立ち読みコーナー
目次
242ページ
暴君王子の奴隷花嫁  ……7
あとがき       ……235
(100ページ〜)
「美味しいね、潤也……」
「ふっ……、うん、美味しい……っ」
 一つの肉棒に二つの舌。いやらしすぎる眺めに興奮した。
「悪くない」
 愉悦に満ちたバースィルの声が二人に降り注ぐ。二匹の犬にするように両手でそれぞれの頭を撫でて行為を褒めている。
 バースィルの目に自分たちはどう映っているだろう。雄肉に群がる雌犬の尻に、ご褒美を突き立ててやろうと思っているだろうか。突き立てて欲しい、と思ったら中が疼いた。
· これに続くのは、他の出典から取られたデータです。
import Literature.MathematicalPhysics.QuantumFieldTheory.Balaban1983to89.Node00.BgSchemeChartLinLie
import Literature.MathematicalPhysics.QuantumFieldTheory.Balaban1983to89.Node00.BgSchemePrOfRecordC
import Literature.MathematicalPhysics.QuantumFieldTheory.Balaban1983to89.Node00.BgSchemeOfRecordLie
import HarnessLib

/-!
# NODE 00 — `BgSchemePrOfRecordLie`: THE (47)-CARRYING LIE READING, THE FLAT VALUE AND THE Cⁿ CHART ENTRIES AT THE FRAMED SCHEME OF RECORD —
# `chartCfgLin T^{pr} 1 = 1` at the flat datum, (s-exp) and `hC`∕`hdiff` of the K0 junction at `bgSchemePrOfRecord … 𝔥 …` with (47) inside, by name

Cell `pub-ymgap` (YM-PLAN Track A), seat `pub-ymgap-node00-def-Y` (g41; custodian of the `BgScheme` instance of record; Node00 definition lane;
count-neutral, `--supports stmt-QuantumFields-27238`).  ★★★ director-ym №629∕№630∕№631 (4)∕№632 (2): «(C) continuation» file (C3) — the RECORD
edition of ✓`Node00.BgSchemeChartLinLie` ((C1): generic (47)-carrying Lie reading `lieExpoLin S T`, token `LieLinTokAt`, seam
`chartCfgLin_eq_expChart_one`, flat value `chartCfgLin_eq_bg`, Cⁿ transport) at the FRAMED, (47)-CARRYING scheme of record ✓`bgSchemePrOfRecord F N K k Ω
U₀ 𝔥 dom …` ((A4) `Node00.BgSchemePrOfRecord`) read with its own (47)-slot `T^{pr} := linPrOfRecord … 𝔥 levB a hposb hQ ε_C` (`= fun _ => T47 H₁^{pr}
C^{sl,pr} ε_C`), and of its complex-datum edition ✓`Node00.BgSchemePrOfRecordC` ((C2)); the framed twin, decl by decl, of ✓`Node00.BgSchemeOfRecordLie`
(def-Y g38, unframed, (47)-free).  №632 (2) (Q-B) «BOTH LAYERS, PRIMITIVE FIRST»: every (47)-row is stated over the PRIMITIVE letters — the
analyticity of (47) on the ball `‖A′‖ < a_C` (`LinPrAnalyticTok`, (C2)) and, for the flat rows, `T^{pr}_1(0) = 0` (`hT0`) — with ONE `…_of_regimeC`
corollary each deriving the primitive from the framed Sect. C regime `(RC) (hC) (haC)` (lit ✓`analyticOnNhd_T47` ∕ ✓`T47_zero`).
[B11] = [Balaban1985Variational] (CMP **102** (1985) 277–309).

WHAT (the by-name sockets of the K0ᴬ continuation re-key past the G-door — P3's `…K0AxSchemeOfRecordLetters` №20–№23 twins, ◆'s `h1`∕`hC`∕`hdiff`
at the framed scheme):
* §1 the presentation `ev = η·evLit` of the framed scheme is CONTINUOUS and its `ev`-presented real sector CLOSED (finite dimension) — the analytic
  premises of the generic files at the framed record; `T^{pr}_V(0) = 0` from the framed Sect. C regime (lit ✓`T47_zero`; the (47)-slot is `V`-constant).
* §2 the natural open set of complex data `logPolydiscPrOfRecord` (log-polydisc ∩ `‖𝔄^{pr,ᶜ}‖ < a𝔄`), open, containing the averaged background's datum.
* §3 Cⁿ ALONG A DATUM MAP at the framed record: the full small field `x ↦ 𝒜(u x) + 𝔄(u x)` ((C2)'s analytic `𝒜^{pr,ᶜ}` composed with a `Cⁿ` coefficient
  field; `…_of_regimeTok` from the scheme's `RegimeTok` + Prop. 4's `WAnalyticPrTok`); ★ the TRANSFORMED full small field `x ↦ T^{pr}(𝒜 + 𝔄)(u x)`
  (primitive: `LinPrAnalyticTok` + the full small field at `x₀` in the ball `‖·‖ < a_C`; `…_of_regimeTok`: the ball membership from `‖𝒜‖ ≤ ε₄`,
  `‖𝔄‖ < a𝔄`, `ε₄ + a𝔄 ≤ a_C`; `…_of_regimeC`: the token from `RC` + (ℓa-C)); hence ★ the (47)-carrying chart matrix entries `x ↦ (chartCfgLin T^{pr} (u x))(b)`
  and the Lie reading `x ↦ lieExpoLin T^{pr} (u x)` are `Cⁿ` at `x₀` (◆'s `hC`∕`hdiff`; (C1)'s generic transport), in the same three layers, the eventual
  Lie token along `u` DISPLAYED (the reality programme's output).
* §4 THE FLAT DATUM at `U₀ = 1` (one frame datum `𝔥 : FrameDatum (F.P K) N k 1` as a binder): `J ≡ 0`, `𝔄(1) = 0`, hence under the displayed `RegimeTok`
  and `1 ∈ dom`: `𝒜(1) = 0`; and with `T^{pr}_1(0) = 0` (primitive `hT0`, or the framed Sect. C regime): the Lie token at `1`, `lieExpoLin T^{pr} 1 = 0`,
  ★★ `chartCfgLin T^{pr} 1 = 1` (the junction's `h1` with (47) inside); (s-exp) along a datum map in eventual form; the flat datum in `logPolydiscPrOfRecord`.

HONEST.  Theorems over the tree's definitions plus ONE open-set definition with body; nothing of [B11] asserted: the regime (117)–(121), Prop. 4's and
Prop. 3's analyticity (or the framed Sect. C regime `RC` + `Prop4Hyp`), the radius inequality, `hposπ`∕`hposb`∕`hQ` (supplier of record GL-only) and the
eventual Lie token stay DISPLAYED; no row of the reality programme is discharged here; `k`-uniformity is the consumer's quantifier order.  No `sorry`,
no new axiom, no instance ∕ notation; no landed file edited.  Nothing here is a claim about the Yang–Mills mass gap (`Summit.QuantumFields`): finite
torus, fixed `ε`; not continuum, not OS, not Clay.
-/

noncomputable section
 頭の芯がぼうっとする。熱に浮かされてだんだん自分がなにをしているのかわからなくなってきた。
 血管が浮き上がった怒張の両側面を二人がかりで舌腹で上下し、裏筋と亀頭に分かれて吸い合う。夢中で舐め合ううちに舌同士がぶつかって、発情した二人はそのまま淫らなキスになだれ込んだ。同じ淫汁の味がする舌をぴちゃぴちゃと絡ませ合う。キリルの指が潤也の乳首をいたずらにくすぐって身を捩った。
「こら、雌同士で繋がるな。もういい。跨がれ」
 キリルと体を引き離され、唾液を滴らせる顎を掴まれて立たされる。
「おまえはそこで自慰でもしていろ」
 キリルにそう言い放ち、ベッドに横になったバースィルが潤也を手招く。
「あん、イジワル。でもそういうのも好きかなぁ」
 キリルは見せつけるように大きく股を開き、昂る花芯をゆっくり撫で始める。赤く濡れた半開きの唇が信じられないほど淫靡だった。
 バースィルの凶器は潤也を貫かんと猛々しく天を向いていた。いつもなら恐怖を感じるほどの大きさなのに、熱で感覚が麻痺しているのか自ら受け入れたいものに思える。キリルと二人で舐めてあんなに美味しかったんだから、美味しいものに違いない。
 水の中を泳ぐ魚のようにふらふらと近づき、バースィルの腕に体を支えられながらベッドに乗り上げて膝で跨ぐ。見下ろすと、唾液で濡れ光る黒々としたバースィルの男と向い合わせた自分の性器も勃ち上がっていた。しかも鈴口からは涙のようにたらたらと透明の液が流れている。
 キリルの視線で体をねぶられて肌が燃えるように熱い。
 ――キリルが見ている。恥ずかしい。ううん、見て。
 バースィルの先端を、自分の蕾にぴたりと当てる。キリルの唾液で濡れそぼったそこはヒクヒクと震えて口を開いていた。
 茎を支えながら、頭を少しだけ肉の環に潜り込ませる。先だけ入ってしまえば、充分な硬さを持ったバースィルの雄は、手を添えなくても体重をかけるだけでずぶずぶと潤也にめり込んでいく。